*SUPPLIED DATA*:
++++++

import Literature.NumberTheory.Sieve.SmoothZetaLogDeriv
import Mathlib.Analysis.Calculus.MeanValue
import Mathlib.Analysis.Complex.RealDeriv
import HarnessLib

/-!
# The saddle-point exponent `φ(α + it, y) - φ(α, y) + it log x = -φ₂ t²/2 + O(t³ log y · φ₂)`

(Module docstring completed once the file is stable.)
-/

noncomputable section

open Complex

namespace Literature.NumberTheory.Sieve

variable {x α t τ : ℝ} {y : ℕ} {z : ℂ}

/-! ### The exponent and its derivatives -/

/-- `e(z) = φ(α + iz, y) - φ(α, y) + i z log x`: for real `z = t`, `exp e(t) = ζ(α + it, y) x^{it}/ζ(α, y)`,
the normalised integrand of the saddle-point integral. [cite: HildebrandTenenbaum1986, §4 (proof of Lemma 10)] -/
def saddleExponent (x α : ℝ) (y : ℕ) (z : ℂ) : ℂ :=
  smoothLogZeta ((α : ℂ) + z * I) y - smoothLogZeta α y + z * (Real.log x) * I

/-- `e'(z) = i (log x - (-φ₁)(α + iz, y))`. [folklore] -/
def saddleExponentDeriv (x α : ℝ) (y : ℕ) (z : ℂ) : ℂ :=
  ((Real.log x : ℂ) - smoothPhi₁ ((α : ℂ) + z * I) y) * I

/-- The inner affine map `z ↦ α + iz` has derivative `i`. [folklore] -/
theorem hasDerivAt_add_mul_I (α : ℝ) (z : ℂ) : HasDerivAt (fun w : ℂ => (α : ℂ) + w * I) I z := by
  simpa using ((hasDerivAt_id z).mul_const I).const_add (α : ℂ)

/-- `Re(α + iz) = α - Im z`. [folklore] -/
theorem add_mul_I_re (α : ℝ) (z : ℂ) : ((α : ℂ) + z * I).re = α - z.im := by simp; ring

/-- **`e' `**: `HasDerivAt e (i(log x - (-φ₁)(α + iz))) z` whenever `Re(α + iz) > 0`. [folklore] -/
theorem hasDerivAt_saddleExponent (hz : 0 < ((α : ℂ) + z * I).re) :
    HasDerivAt (saddleExponent x α y) (saddleExponentDeriv x α y z) z := by
  have h1 : HasDerivAt (fun w : ℂ => smoothLogZeta ((α : ℂ) + w * I) y)
      (-smoothPhi₁ ((α : ℂ) + z * I) y * I) z :=
    HasDerivAt.comp (h₂ := fun s : ℂ => smoothLogZeta s y) z (hasDerivAt_smoothLogZeta hz y)
      (hasDerivAt_add_mul_I α z)
  have h2 : HasDerivAt (fun w : ℂ => w * (Real.log x) * I) ((Real.log x : ℂ) * I) z := by
    simpa using ((hasDerivAt_id z).mul_const ((Real.log x : ℂ) * I)).congr_of_eventuallyEq
      (Filter.Eventually.of_forall fun w => by simp [mul_assoc])
  have h := (h1.sub_const (smoothLogZeta α y)).add h2
  refine h.congr_deriv ?_
  simp [saddleExponentDeriv]
  ring

/-- **`e''`**: `HasDerivAt e' (-φ₂(α + iz)) z` whenever `Re(α + iz) > 0`. [folklore] -/
theorem hasDerivAt_saddleExponentDeriv (hz : 0 < ((α : ℂ) + z * I).re) :
    HasDerivAt (saddleExponentDeriv x α y) (-smoothPhi₂ ((α : ℂ) + z * I) y) z := by
  have h1 : HasDerivAt (fun w : ℂ => smoothPhi₁ ((α : ℂ) + w * I) y)
      (-smoothPhi₂ ((α : ℂ) + z * I) y * I) z :=
    HasDerivAt.comp (h₂ := fun s : ℂ => smoothPhi₁ s y) z (hasDerivAt_smoothPhi₁ hz y)
      (hasDerivAt_add_mul_I α z)
  have h2 := ((hasDerivAt_const z (Real.log x : ℂ)).sub h1).mul_const I
  refine h2.congr_deriv ?_
  have hI : I * I = -1 := Complex.I_mul_I
  linear_combination (smoothPhi₂ ((α : ℂ) + z * I) y) * hI

/-- `e(0) = 0`. [folklore] -/
theorem saddleExponent_zero (x α : ℝ) (y : ℕ) : saddleExponent x α y 0 = 0 := by
  simp [saddleExponent]

/-- **The saddle-point condition**: at `α = α(x, y)`, `e'(0) = 0` (`-φ₁(α, y) = log x`).
[cite: HildebrandTenenbaum1986, §2 (2.2)] -/
theorem saddleExponentDeriv_zero (hx : 1 < x) (hy : 2 ≤ y) :
    saddleExponentDeriv x (saddlePoint x y) y 0 = 0 := by
  simp [saddleExponentDeriv, smoothPhi₁_ofReal, saddleSum_saddlePoint hx hy]

/-- `exp e(t) = ζ(α + it, y) x^{it} ζ(α, y)⁻¹` for real `t` (`α > 0`). [folklore] -/
theorem exp_saddleExponent (hα : 0 < α) (x : ℝ) (y : ℕ) (t : ℝ) :
    Complex.exp (saddleExponent x α y t) =
      smoothZetaC ((α : ℂ) + t * I) y * Complex.exp ((t * Real.log x : ℝ) * I) *
        ((smoothZeta α y : ℝ) : ℂ)⁻¹ := by
  have hre : 0 < ((α : ℂ) + (t : ℂ) * I).re := by simp [hα]
  have hreα : 0 < ((α : ℂ)).re := by simp [hα]
  rw [saddleExponent, sub_add_eq_add_sub, Complex.exp_sub, Complex.exp_add, exp_smoothLogZeta hre,
    smoothLogZeta_ofReal hα, ← Complex.ofReal_exp, Real.exp_log (smoothZeta_pos hα)]
  congr 2
  push_cast
  ring_nf

/-- `‖exp e(t)‖ = ‖ζ(α + it, y)‖/ζ(α, y)` for real `t`. [folklore] -/
theorem norm_exp_saddleExponent (hα : 0 < α) (x : ℝ) (y : ℕ) (t : ℝ) :
    ‖Complex.exp (saddleExponent x α y t)‖ = ‖smoothZetaC ((α : ℂ) + t * I) y‖ / smoothZeta α y := by
  rw [exp_saddleExponent hα x y t, norm_mul, norm_mul, Complex.norm_exp_ofReal_mul_I, mul_one, norm_inv,
    Complex.norm_real, Real.norm_eq_abs, abs_of_pos (smoothZeta_pos hα), div_eq_mul_inv]

/-! ### The quadratic approximation -/

/-- **`e(t) = -φ₂(α, y) t²/2 + O(τ³ log y · φ₂(α, y))` for `|t| ≤ τ`**: with `α = α(x, y) ≥ 3/5` and
`H(t) = e(t) + φ₂ t²/2`, one has `H(0) = H'(0) = 0` and `‖H''(t)‖ = ‖φ₂(α + it) - φ₂(α)‖ ≤ 13 |t| log y ·
φ₂` (`norm_smoothPhi₂_sub_le`), whence `‖H(t)‖ ≤ 13 τ³ log y · φ₂(α, y)` by two applications of the mean
value inequality. [cite: HildebrandTenenbaum1986, §4 (4.5)–(4.6)] -/
theorem norm_saddleExponent_add_le (hx : 1 < x) (hy : 2 ≤ y) (hα : 3 / 5 ≤ saddlePoint x y)
    (hτ : 0 < τ) (ht : |t| ≤ τ) :
    ‖saddleExponent x (saddlePoint x y) y t +
        ((saddlePhi₂ (saddlePoint x y) y / 2 * t ^ 2 : ℝ) : ℂ)‖ ≤
      13 * τ ^ 3 * Real.log y * saddlePhi₂ (saddlePoint x y) y := by
  set α : ℝ := saddlePoint x y with hαdef
  have hα0 : 0 < α := by linarith
  set φ : ℝ := saddlePhi₂ α y with hφ
  have hφ0 : 0 ≤ φ := saddlePhi₂_nonneg α y
  have hlogy : 0 ≤ Real.log y := Real.log_nonneg (by exact_mod_cast le_trans one_le_two hy)
  -- real-parameter versions of `e`, `e'` and the corrected functions `H`, `H'`
  set e : ℝ → ℂ := fun u => saddleExponent x α y u with he
  set e' : ℝ → ℂ := fun u => saddleExponentDeriv x α y u with he'
  set H : ℝ → ℂ := fun u => e u + ((φ / 2 * u ^ 2 : ℝ) : ℂ) with hH
  set H' : ℝ → ℂ := fun u => e' u + ((φ * u : ℝ) : ℂ) with hH'
  set H'' : ℝ → ℂ := fun u => -smoothPhi₂ ((α : ℂ) + u * I) y + (φ : ℂ) with hH''
  have hre : ∀ u : ℝ, 0 < ((α : ℂ) + (u : ℂ) * I).re := fun u => by simp [hα0]
  -- derivatives along the real axis
  have hHd : ∀ u : ℝ, HasDerivAt H (H' u) u := by
    intro u
    have h1 : HasDerivAt e (e' u) u := (hasDerivAt_saddleExponent (hre u)).comp_ofReal
    have h2 : HasDerivAt (fun u : ℝ => ((φ / 2 * u ^ 2 : ℝ) : ℂ)) ((φ * u : ℝ) : ℂ) u := by
      have h := ((hasDerivAt_pow 2 u).const_mul (φ / 2)).ofReal_comp
      refine h.congr_deriv ?_
      push_cast; ring
    exact h1.add h2
  have hH'd : ∀ u : ℝ, HasDerivAt H' (H'' u) u := by
    intro u
    have h1 : HasDerivAt e' (-smoothPhi₂ ((α : ℂ) + u * I) y) u :=
      (hasDerivAt_saddleExponentDeriv (hre u)).comp_ofReal
    have h2 : HasDerivAt (fun u : ℝ => ((φ * u : ℝ) : ℂ)) (φ : ℂ) u := by
      have h := ((hasDerivAt_id u).const_mul φ).ofReal_comp
      refine h.congr_deriv ?_
      push_cast; simp
    exact h1.add h2
  -- values at `0`
  have hH0 : H 0 = 0 := by simp [hH, he, saddleExponent_zero]
  have hH'0 : H' 0 = 0 := by
    simp [hH', he', hαdef, saddleExponentDeriv_zero hx hy]
  -- the bound on `H''` on `[-τ, τ]`
  have hH''b : ∀ u ∈ Set.Icc (-τ) τ, ‖H'' u‖ ≤ 13 * τ * Real.log y * φ := by
    intro u hu
    have hu' : |u| ≤ τ := abs_le.2 ⟨hu.1, hu.2⟩
    calc ‖H'' u‖ = ‖smoothPhi₂ ((α : ℂ) + u * I) y - smoothPhi₂ α y‖ := by
          rw [hH'', smoothPhi₂_ofReal, ← hφ, ← norm_neg]
          congr 1; ring
      _ ≤ 13 * |u| * Real.log y * φ := norm_smoothPhi₂_sub_le hα u y
      _ ≤ 13 * τ * Real.log y * φ := by gcongr
  -- first mean value inequality: `‖H' u‖ ≤ 13 τ² log y φ` on `[-τ, τ]`
  have hconv : Convex ℝ (Set.Icc (-τ) τ) := convex_Icc _ _
  have h0mem : (0 : ℝ) ∈ Set.Icc (-τ) τ := ⟨by linarith, hτ.le⟩
  have hH'b : ∀ u ∈ Set.Icc (-τ) τ, ‖H' u‖ ≤ 13 * τ ^ 2 * Real.log y * φ := by
    intro u hu
    have h := hconv.norm_image_sub_le_of_norm_hasDerivWithin_le
      (fun v _ => (hH'd v).hasDerivWithinAt) hH''b h0mem hu
    rw [hH'0, sub_zero] at h
    have hu' : ‖u - 0‖ ≤ τ := by rw [sub_zero, Real.norm_eq_abs]; exact abs_le.2 ⟨hu.1, hu.2⟩
    calc ‖H' u‖ ≤ 13 * τ * Real.log y * φ * ‖u - 0‖ := h
      _ ≤ 13 * τ * Real.log y * φ * τ := mul_le_mul_of_nonneg_left hu' (by positivity)
      _ = 13 * τ ^ 2 * Real.log y * φ := by ring
  -- second mean value inequality
  have ht_mem : t ∈ Set.Icc (-τ) τ := ⟨(abs_le.1 ht).1, (abs_le.1 ht).2⟩
  have h := hconv.norm_image_sub_le_of_norm_hasDerivWithin_le
    (fun v _ => (hHd v).hasDerivWithinAt) hH'b h0mem ht_mem
  rw [hH0, sub_zero] at h
  have ht' : ‖t - 0‖ ≤ τ := by rw [sub_zero, Real.norm_eq_abs]; exact ht
  calc ‖saddleExponent x α y t + ((φ / 2 * t ^ 2 : ℝ) : ℂ)‖ = ‖H t‖ := rfl
    _ ≤ 13 * τ ^ 2 * Real.log y * φ * ‖t - 0‖ := h
    _ ≤ 13 * τ ^ 2 * Real.log y * φ * τ := mul_le_mul_of_nonneg_left ht' (by positivity)
    _ = 13 * τ ^ 3 * Real.log y * φ := by ring

end Literature.NumberTheory.Sieve

end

++++++

*GOAL OF THE EXERCISE*:
In the listing above, find the line containing "have hH0 : H" and the line containing "congr 1; ring". Output them and every line between, exactly, and nothing else.

*RESULT OF THE TASK*:
  have hH0 : H 0 = 0 := by simp [hH, he, saddleExponent_zero]
  have hH'0 : H' 0 = 0 := by
    simp [hH', he', hαdef, saddleExponentDeriv_zero hx hy]
  -- the bound on `H''` on `[-τ, τ]`
  have hH''b : ∀ u ∈ Set.Icc (-τ) τ, ‖H'' u‖ ≤ 13 * τ * Real.log y * φ := by
    intro u hu
    have hu' : |u| ≤ τ := abs_le.2 ⟨hu.1, hu.2⟩
    calc ‖H'' u‖ = ‖smoothPhi₂ ((α : ℂ) + u * I) y - smoothPhi₂ α y‖ := by
          rw [hH'', smoothPhi₂_ofReal, ← hφ, ← norm_neg]
          congr 1; ring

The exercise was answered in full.